Kismuz / btgym

Scalable, event-driven, deep-learning-friendly backtesting library
https://kismuz.github.io/btgym/
GNU Lesser General Public License v3.0
985 stars 260 forks source link

tick level data feed #112

Closed cainiaocome closed 4 years ago

cainiaocome commented 5 years ago

is it possible to feed tick level data (and some other features other than OHLCV) to btgym, or what should be modified to support tick level data?

tick data example

timestamp,open,high,low,close,volume
2019-03-19 21:00:00.403000+08:00,2610.0,2610.0,2610.0,2610.0,326
2019-03-19 21:00:00.902000+08:00,2610.0,2610.0,2610.0,2610.0,406
2019-03-19 21:00:01.400000+08:00,2609.0,2609.0,2609.0,2609.0,54
2019-03-19 21:00:01.876000+08:00,2608.0,2608.0,2608.0,2608.0,22
2019-03-19 21:00:02.403000+08:00,2608.0,2608.0,2608.0,2608.0,154
2019-03-19 21:00:02.882000+08:00,2609.0,2609.0,2609.0,2609.0,442
2019-03-19 21:00:03.390000+08:00,2608.0,2608.0,2608.0,2608.0,42
2019-03-19 21:00:03.894000+08:00,2609.0,2609.0,2609.0,2609.0,26
2019-03-19 21:00:04.399000+08:00,2607.0,2607.0,2607.0,2607.0,232
2019-03-19 21:00:04.887000+08:00,2606.0,2606.0,2606.0,2606.0,32

in above example data, i put same value at open, high, low, close, which is price at that tick, tick interval is 500 ms.

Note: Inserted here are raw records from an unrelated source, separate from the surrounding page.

/-!
# De Rham-ness of `V_pE` at `p ∈ {5, 7}` on the WHOLE additive potentially good locus with `E[p]` irreducible — a THEOREM;
# and its transport along the isogeny class and along the auxiliary unit twist `χ_{q*}`

Cell `pub/bsd-wall`, seat `bsd-line-edix-p1` g19 (LEAD of line `kato_lever`, crux K★ stmt-BirchSwinnertonDyer-22226; this file
`--supports` KP57 stmt-BirchSwinnertonDyer-23810 as a helper). TOOL theorems only (no definition, no named fact, no `sorry`);
nothing is closed; BSD is not proved by any of this.

WHAT. The de Rham input hDR of Kato's argument (formerly the cite-only Fontaine fact `isDeRham_restrictedRationalTateRep`) was
discharged CELL BY CELL by the line's seats: the three (G)-ordinary starred cells `(5; III*), (7; IV*), (7; II*)`
(`isDeRham_restrictedRationalTateRep_adicCompletion_rat_of_starred_fiveSeven_ordinary`), the three potentially supersingular starred
cells `(5; IV*), (5; II*), (7; III*)` (explicit good models over `ℚ_p(p^{1/e})`, `isDeRham_supersingularCells_of_explicitCapstone` +
`explicitCapstone_holds`), the unstarred cells `(5; III), (7; II), (7; IV)` ((G)-ordinary, `typeGOrd_five_of_padicValInt_eq_three`,
`typeGOrd_seven_of_padicValInt_eq_two_or_four`), `(7; III)` (`isDeRham_adicCompletion_rat_seven_of_padicValInt_eq_three`), `(5; IV)`
(`isDeRham_adicCompletion_rat_five_of_padicValInt_eq_four`) and `(5; II)` (by the `5`-twist, `isDeRham_adicCompletion_rat_five_of_padicValInt_eq_two`).
This file assembles them into ONE statement and supplies the transports the KP57 road needs:

* ★★ `isDeRham_adicCompletion_rat_fiveSeven` — for `W/ℚ` globally minimal, `p ∈ {5, 7}`, additive at `p`, `E[p]` irreducible and
  no `Iₙ*` fibre at `p` (i.e. potentially GOOD reduction; `n = 0` included): `V_pW|_{Γ_{ℚ_v}}` is de Rham at the place `v ∣ p`.
  Split `ord_p Δ_min ≤ 4` (`…_of_le_four`) / `4 < ord_p Δ_min` (`…_of_four_lt`).
* `isDeRham_adicCompletion_rat_fiveSeven_of_isIsogenous` — the same for every globally minimal member of the isogeny class
  (`isDeRham_restrictedRationalTateRep_of_isIsogenous`).
* `kodairaSymbolAt_ne_Istar_of_unitTwist` — «no `Iₙ*` fibre at `p`» passes to any model of the twist `W ⊗ χ_{q*}` by an odd prime
  `q ≠ p` (`q* ≡ 1 (4)` a `p`-adic unit: `Additive.kodairaSymbolAt_eq_of_twist_pStar`).
* ★ `isDeRham_adicCompletion_rat_fiveSeven_of_unitTwist_member` — hence de Rham-ness at `v ∣ p` for EVERY globally minimal member of
  the class of a globally minimal model `Vχ` of `V₀ ⊗ χ_{q*}`, `V₀ ∼ V`, from the hypotheses of KP57 on `V` (additive, `E[p]` irreducible,
  no `Iₙ*`) — the exact de Rham input of the per-class socket `katoNeronBody_of_sl2NeronValuesBar_of_isDeRhamAt` on the twisted class
  of the Kosters–Pannekoek repair (sequel file `…KPResidueOfReciprocityLaw`).

References: [Fontaine1982FormesDifferentielles] §5 (the statement being re-proved on this locus); [SilvermanAEC2009] VII.5.5, X.5 Cor. 5.4;
[SilvermanATAEC1994] IV.9.4 and Table 4.1; [DokchitserDokchitser2015LocalInvariants] Thm. 3.2; [BrinonConrad2009] Prop. 6.3.8.
-/

set_option autoImplicit false
-- the Theorems namespace of a single-conjunct summit repeats the summit name by design (D-0017)
set_option linter.dupNamespace false

noncomputable section

open scoped Classical MatrixGroups NumberField

open Polynomial WeierstrassCurve NumberField IsDedekindDomain Field ValuativeRel
  Literature.NumberTheory.EllipticCurves Literature.NumberTheory.EllipticCurves.ModularForms
  Literature.NumberTheory.EllipticCurves.Rank1Residual Literature.NumberTheory.EllipticCurves.Kato2004
  Literature.NumberTheory.DiophantineGeometry Rat.HeightOneSpectrum
  Literature.NumberTheory.PAdicHodge Literature.NumberTheory.GaloisRepresentations
  Literature.NumberTheory.GaloisRepresentations.IsNonarchimedeanLocalField
  Summit.BirchSwinnertonDyer.Rank1Residual Summit.BirchSwinnertonDyer.Rank1Residual.Additive
  Summit.BirchSwinnertonDyer.BirchSwinnertonDyer.Theorems
  Summit.BirchSwinnertonDyer.BirchSwinnertonDyer.Theorems.TwistDegreeStepFiveSevenOffKPOfReciprocityLaw
  Summit.BirchSwinnertonDyer.BirchSwinnertonDyer.Theorems.TwistDegreeStepFiveSevenSupersingularCellFiveIV
  Summit.BirchSwinnertonDyer.BirchSwinnertonDyer.Theorems.TwistDegreeStepFiveSevenCellFiveII
  Summit.BirchSwinnertonDyer.BirchSwinnertonDyer.Theorems.StarredOptimalManinUnitFiveSevenSupersingularCellsExplicit
  Summit.BirchSwinnertonDyer.BirchSwinnertonDyer.Theorems.StarredOptimalManinUnitFiveSevenSupersingularCellsDeRhamHolds

namespace Summit.BirchSwinnertonDyer.BirchSwinnertonDyer.Theorems.DeRhamAtFiveSeven

variable {p : ℕ} [hp : Fact p.Prime]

there may be some other feature columns, such as ask price, bid price, ask volume, bid volume, ma.

code here here is doing some calculation related to timeframe, and seems like only support minute timeframe.

Kismuz commented 5 years ago

@cainiaocome, indeed RL algorithm itself is agnostic to timeframes and later is used only for correct episode duration handling and proper backtarder startegy iteration. See discussion at #54 Personally from my experience - using tick data is ineffective as it results in too much computation on too noisy data. Some kind of windowed aggregation should be done as preprocessing step. It can be aggregation by elapsed world time (usual time bars) or traded volume threshold (volume bars) or number of events (say, ticks or LOB events) elapsed (event bars). For example, when talking about high-liquidity crypto asset (BTC USD at BITMEX) ~ 10 sec. time bars are ok to learn from.

cainiaocome commented 5 years ago

@cainiaocome, indeed RL algorithm itself is agnostic to timeframes and later is used only for correct episode duration handling and proper backtarder startegy iteration. See discussion at #54 Personally from my experience - using tick data is ineffective as it results in too much computation on too noisy data. Some kind of windowed aggregation should be done as preprocessing step. It can be aggregation by elapsed world time (usual time bars) or traded volume threshold (volume bars) or number of events (say, ticks or LOB events) elapsed (event bars). For example, when talking about high-liquidity crypto asset (BTC USD at BITMEX) ~ 10 sec. time bars are ok to learn from.

Can't agree that tick data is ineffective. Anyway i am trying deep reinforcement learning with high frequency trading. Already managed to feed tick data to bygym, i am out right now and i will post code here later.

Ray-0403 commented 5 years ago

@cainiaocome, hey, how about your test of btgym? Is that work fine with other RL framework?

Kismuz commented 4 years ago

Closed due to long inactivity period.